> _Work required_
Produce as output only the lines below starting at the line with "have he : Function.Bijective e := by" and continuing through the line with "hloww⟩ := hS", each one exactly as written.

BEGIN Provided information

import Summits.ValiantsHypothesis.ValiantsHypothesis.Theorems.BarrierLeverChowHitsPartitionMinorsRMatchingDesign

/-!
# Route BarrierLever — item `ChowHitsPartitionMinorsR` (stmt-ValiantsHypothesis-21882):
# THEOREM A′ IS THE STARVED CASE OF THE MATCHING DESIGN, BY NAME: `IsStarvedPair u w → IsMDCertifiable u w`

Helper file (`--supports stmt-ValiantsHypothesis-21882`; cell valiant-natproofs, rung V4, 𝒟-side support item of route
BarrierLever; prover seat val-np-p5 gen 32; planner RULING R63(a) reading of record «THEOREM A′ is MD's proved starved case»,
RULING R69(c)). Definition-free. Closes NO item.

The starved design of THEOREM A′ (`ChowStarvedDesign.det_starvedDesign_ne_zero`, p727261) — the `h` vertex forms
`1 + x_a + y_a` and, for each 3-column `j`, the form `1 + x_{α j} + x_{β j} + Σ_{c ∈ w j} y_c` — IS a matching design
(`ChowMD.mdForm`, p729761): re-match the defect row `{α j, β j}` to the column `w j`, weights `1`; defect rows that are not
matched pairs (there are none, but the proof does not need the count) get weights `0`, i.e. the trivial form `1`. Hence
`isMDCertifiable_of_isStarvedPair`, and the v4 hypothesis `¬ IsStarvedPair` of the registered nodes is implied by the NoMD
hypothesis `¬ IsMDCertifiable` (`not_isStarvedPair_of_not_isMDCertifiable`).

WHAT THIS IS NOT: CONJECTURE MD is NOT proved (only its starved case); item 21882 is NOT proved; nothing on crux
stmt-ValiantsHypothesis-14610 or on `VP` versus `VNP`.
-/

set_option linter.dupNamespace false

open Finset MvPolynomial

noncomputable section

namespace Summit.ValiantsHypothesis.ValiantsHypothesis.Theorems.BarrierLever.ChowMD

open Summit.ValiantsHypothesis.ValiantsHypothesis.Theorems.BarrierLever.ChowStarvedDesign
  (IsStarvedPair desA desB det_starvedDesign_ne_zero)

variable {h r : ℕ}

section Starved

variable (w : Fin r → Finset (Fin h)) (O : Finset (Fin h)) (α β : {j : Fin r // (w j).card = 3} → Fin h)
  (u : Fin r → Finset (Fin h)) (hw3 : ∀ k, (w k).card ≤ 3) (hucov : ∀ U : Finset (Fin h), U.card ≤ 2 → ∃ i, u i = U)
  (hw : Function.Injective w) (hu : Function.Injective u)
  (hne : ∀ j : {j : Fin r // (w j).card = 3}, ∀ k, w k ≠ {α j, β j})
  (hinjE : ∀ j j' : {j : Fin r // (w j).card = 3}, ({α j, β j} : Finset (Fin h)) = {α j', β j'} → j = j')
  (hα : ∀ j, α j ∈ O) (hβ : ∀ j, β j ∈ O) (hαβ : ∀ j, α j ≠ β j)
  (hK : ∀ j : {j : Fin r // (w j).card = 3}, ∀ c ∈ w j.1, c ∉ O)
  (hsurj : ∀ a b : Fin h, a ≠ b → (∀ k, w k ≠ {a, b}) →
    ∃ j : {j : Fin r // (w j).card = 3}, ({α j, β j} : Finset (Fin h)) = {a, b})
  (hu2 : ∀ i, (u i).card ≤ 2) (hloww : ∀ j T, T ⊆ w j → ∃ k, w k = T)

/-- A defect row `i` is MATCHED when it is the pair `{α j, β j}` of some 3-column `j`. -/
def Matched (i : rowDefect u w) : Prop := ∃ j : {j : Fin r // (w j).card = 3}, u i.1 = {α j, β j}

/-- The re-matching of the starved design: a matched defect row goes to its 3-column, anything else stays put. -/
def starvedPhi (i : rowDefect u w) : Fin r := by
  classical
  exact if hi : Matched w α β u i then (Classical.choose hi).1 else i.1

/-- The weights of the starved design: `1` on matched defect rows, `0` elsewhere. -/
def starvedWt (i : rowDefect u w) : ℂ := by
  classical
  exact if Matched w α β u i then 1 else 0

include hαβ hucov in
/-- The row index of the matched pair of a 3-column. -/
theorem exists_row_eq_pair (j : {j : Fin r // (w j).card = 3}) : ∃ i, u i = {α j, β j} :=
  hucov _ (by rw [Finset.card_pair (hαβ j)])

include hinjE in
/-- The 3-column of a matched defect row is unique. -/
theorem matched_unique {i : rowDefect u w} (hi : Matched w α β u i) (j : {j : Fin r // (w j).card = 3})
    (hj : u i.1 = {α j, β j}) : Classical.choose hi = j :=
  hinjE _ _ ((Classical.choose_spec hi).symm.trans hj)

include hinjE in
/-- On a matched defect row the MD form is the pair form of THEOREM A′. -/
theorem mdForm_inr_matched (i : rowDefect u w) (j : {j : Fin r // (w j).card = 3}) (hj : u i.1 = {α j, β j}) :
    mdForm u w (starvedPhi w α β u) (starvedWt w α β u) (starvedWt w α β u) (Sum.inr i) =
      C 1 + ∑ a, C (desA w α β (Sum.inr j) a) * X (Fin.castAdd h a) + ∑ c, C (desB w (Sum.inr j) c) * X (Fin.natAdd h c) := by
  classical
  have hi : Matched w α β u i := ⟨j, hj⟩
  have hch : Classical.choose hi = j := matched_unique w α β u hinjE hi j hj
  unfold mdForm
  congr 1
  · congr 1
    refine Finset.sum_congr rfl fun a _ => ?_
    simp only [mdA, starvedWt, if_pos hi, desA, hj, Finset.mem_insert, Finset.mem_singleton]
  · refine Finset.sum_congr rfl fun c _ => ?_
    simp only [mdB, starvedPhi, starvedWt, dif_pos hi, if_pos hi, hch, desB]

/-- On an unmatched defect row the MD form is the trivial form `1`. -/
theorem mdForm_inr_unmatched (i : rowDefect u w) (hi : ¬ Matched w α β u i) :
    mdForm u w (starvedPhi w α β u) (starvedWt w α β u) (starvedWt w α β u) (Sum.inr i) = 1 := by
  classical
  unfold mdForm
  simp only [mdA, mdB, starvedWt, if_neg hi, ite_self, map_zero, zero_mul, Finset.sum_const_zero, add_zero, map_one]

/-- The vertex forms agree. -/
theorem mdForm_inl (a : Fin h) :
    mdForm u w (starvedPhi w α β u) (starvedWt w α β u) (starvedWt w α β u) (Sum.inl a) =
      C 1 + ∑ a', C (desA w α β (Sum.inl a) a') * X (Fin.castAdd h a') + ∑ c, C (desB w (Sum.inl a) c) * X (Fin.natAdd h c) := by
  unfold mdForm
  simp only [mdA, mdB, desA, desB]

include hucov hu hne hinjE hαβ in
/-- **The MD product of the starved re-matching equals the starved design product of THEOREM A′.** -/
theorem prod_mdForm_starved :
    (∏ k, mdForm u w (starvedPhi w α β u) (starvedWt w α β u) (starvedWt w α β u) k) =
      ∏ k ∈ (Finset.univ : Finset (Fin h ⊕ {j : Fin r // (w j).card = 3})),
        ((C 1 + ∑ a, C (desA w α β k a) * X (Fin.castAdd h a) + ∑ c, C (desB w k c) * X (Fin.natAdd h c)) :
          MvPolynomial (Fin (h + h)) ℂ) := by
  classical
  rw [Fintype.prod_sum_type, Fintype.prod_sum_type]
  have hinl : (∏ a : Fin h, mdForm u w (starvedPhi w α β u) (starvedWt w α β u) (starvedWt w α β u) (Sum.inl a)) =
      ∏ a : Fin h, ((C 1 + ∑ a', C (desA w α β (Sum.inl a) a') * X (Fin.castAdd h a') +
        ∑ c, C (desB w (Sum.inl a) c) * X (Fin.natAdd h c)) : MvPolynomial (Fin (h + h)) ℂ) :=
    Finset.prod_congr rfl fun a _ => mdForm_inl w α β u a
  rw [hinl]
  congr 1
  -- defect rows: matched ones carry the pair forms, unmatched ones the form `1`
  have hsplit : (∏ i : rowDefect u w, mdForm u w (starvedPhi w α β u) (starvedWt w α β u) (starvedWt w α β u) (Sum.inr i)) =
      ∏ i : rowDefect u w, (if hi : Matched w α β u i then
        (C 1 + ∑ a, C (desA w α β (Sum.inr (Classical.choose hi)) a) * X (Fin.castAdd h a) +
          ∑ c, C (desB w (Sum.inr (Classical.choose hi)) c) * X (Fin.natAdd h c) : MvPolynomial (Fin (h + h)) ℂ)
        else 1) := by
    refine Finset.prod_congr rfl fun i _ => ?_
    by_cases hi : Matched w α β u i
    · rw [dif_pos hi]
      exact mdForm_inr_matched w α β u hinjE i _ (Classical.choose_spec hi)
    · rw [dif_neg hi]
      exact mdForm_inr_unmatched w α β u i hi
  rw [hsplit, Fintype.prod_dite, Fintype.prod_eq_one (fun _ : {i : rowDefect u w // ¬ Matched w α β u i} => (1 : MvPolynomial (Fin (h + h)) ℂ)) (fun _ => rfl), mul_one]
  -- re-index the matched defect rows by the 3-columns
  let row : {j : Fin r // (w j).card = 3} → Fin r := fun j => Classical.choose (exists_row_eq_pair w α β u hucov hαβ j)
  have hrow : ∀ j, u (row j) = {α j, β j} := fun j => Classical.choose_spec (exists_row_eq_pair w α β u hucov hαβ j)
  have hdef : ∀ j, ∀ j', w j' ≠ u (row j) := fun j j' => by rw [hrow]; exact hne j j'
  let e : {j : Fin r // (w j).card = 3} → {i : rowDefect u w // Matched w α β u i} :=
    fun j => ⟨⟨row j, hdef j⟩, ⟨j, hrow j⟩⟩
  have he : Function.Bijective e := by
    constructor
    · intro j j' hjj'
      have : row j = row j' := congrArg (fun x => x.1.1) hjj'
      exact hinjE _ _ (by rw [← hrow j, ← hrow j', this])
    · rintro ⟨⟨i, hi⟩, ⟨j, hj⟩⟩
      refine ⟨j, ?_⟩
      have : row j = i := hu ((hrow j).trans hj.symm)
      exact Subtype.ext (Subtype.ext this)
  rw [← (Equiv.ofBijective e he).prod_comp]
  refine Finset.prod_congr rfl fun j _ => ?_
  have hch : Classical.choose ((Equiv.ofBijective e he) j).2 = j :=
    matched_unique w α β u hinjE _ j (hrow j)
  simp only [hch]

include hw3 hucov hw hu hne hinjE hα hβ hαβ hK hsurj hu2 hloww in
/-- **The starved re-matching certifies the pair** (THEOREM A′ transported). -/
theorem det_mdMatrix_starved_ne_zero :
    (mdMatrix u w (starvedPhi w α β u) (starvedWt w α β u) (starvedWt w α β u)).det ≠ 0 := by
  unfold mdMatrix
  rw [prod_mdForm_starved w α β u hucov hu hne hinjE hαβ]
  exact det_starvedDesign_ne_zero w O α β u hw3 hucov hw hu hne hinjE hα hβ hαβ hK hsurj hu2 hloww

end Starved

/-- **THEOREM A′ IS MD's STARVED CASE (R63(a), by name): every starved pair is MD-certifiable.** -/
theorem isMDCertifiable_of_isStarvedPair (u w : Fin r → Finset (Fin h)) (hS : IsStarvedPair u w) :
    IsMDCertifiable u w := by
  obtain ⟨O, α, β, hw3, hucov, hw, hu, hne, hinjE, hα, hβ, hαβ, hK, hsurj, hu2, hloww⟩ := hS
  exact ⟨starvedPhi w α β u, starvedWt w α β u, starvedWt w α β u,
    det_mdMatrix_starved_ne_zero w O α β u hw3 hucov hw hu hne hinjE hα hβ hαβ hK hsurj hu2 hloww⟩

/-- Contrapositive, in the shape the registered nodes consume: not MD-certifiable ⇒ not starved. -/
theorem not_isStarvedPair_of_not_isMDCertifiable (u w : Fin r → Finset (Fin h)) (hN : ¬ IsMDCertifiable u w) :
    ¬ IsStarvedPair u w :=
  fun hS => hN (isMDCertifiable_of_isStarvedPair u w hS)

/-- The MD budget of a starved pair: its row defect has at most `C(h,2)` rows (they are pairs inside the block, matched
injectively with 3-columns) — so `h + #rowDefect ≤ h + C(h,2) ≤ h·h`. Stated as the cardinality bound on matched rows:
the matched defect rows are in bijection with the 3-columns (`ChowStarvedDesign.card_threeCols_le_choose`). -/
theorem card_threeCols_le_of_isStarvedPair (u w : Fin r → Finset (Fin h)) (hS : IsStarvedPair u w) :
    Fintype.card {j : Fin r // (w j).card = 3} ≤ h.choose 2 := by
  obtain ⟨O, α, β, -, -, -, -, -, hinjE, hα, hβ, hαβ, -, -, -, -⟩ := hS
  exact ChowStarvedDesign.card_threeCols_le_choose w O α β hinjE hα hβ hαβ

end Summit.ValiantsHypothesis.ValiantsHypothesis.Theorems.BarrierLever.ChowMD

end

END Provided information

> _Answer for this exercise_
  have he : Function.Bijective e := by
    constructor
    · intro j j' hjj'
      have : row j = row j' := congrArg (fun x => x.1.1) hjj'
      exact hinjE _ _ (by rw [← hrow j, ← hrow j', this])
    · rintro ⟨⟨i, hi⟩, ⟨j, hj⟩⟩
      refine ⟨j, ?_⟩
      have : row j = i := hu ((hrow j).trans hj.symm)
      exact Subtype.ext (Subtype.ext this)
  rw [← (Equiv.ofBijective e he).prod_comp]
  refine Finset.prod_congr rfl fun j _ => ?_
  have hch : Classical.choose ((Equiv.ofBijective e he) j).2 = j :=
    matched_unique w α β u hinjE _ j (hrow j)
  simp only [hch]

include hw3 hucov hw hu hne hinjE hα hβ hαβ hK hsurj hu2 hloww in
/-- **The starved re-matching certifies the pair** (THEOREM A′ transported). -/
theorem det_mdMatrix_starved_ne_zero :
    (mdMatrix u w (starvedPhi w α β u) (starvedWt w α β u) (starvedWt w α β u)).det ≠ 0 := by
  unfold mdMatrix
  rw [prod_mdForm_starved w α β u hucov hu hne hinjE hαβ]
  exact det_starvedDesign_ne_zero w O α β u hw3 hucov hw hu hne hinjE hα hβ hαβ hK hsurj hu2 hloww

end Starved

/-- **THEOREM A′ IS MD's STARVED CASE (R63(a), by name): every starved pair is MD-certifiable.** -/
theorem isMDCertifiable_of_isStarvedPair (u w : Fin r → Finset (Fin h)) (hS : IsStarvedPair u w) :
    IsMDCertifiable u w := by
  obtain ⟨O, α, β, hw3, hucov, hw, hu, hne, hinjE, hα, hβ, hαβ, hK, hsurj, hu2, hloww⟩ := hS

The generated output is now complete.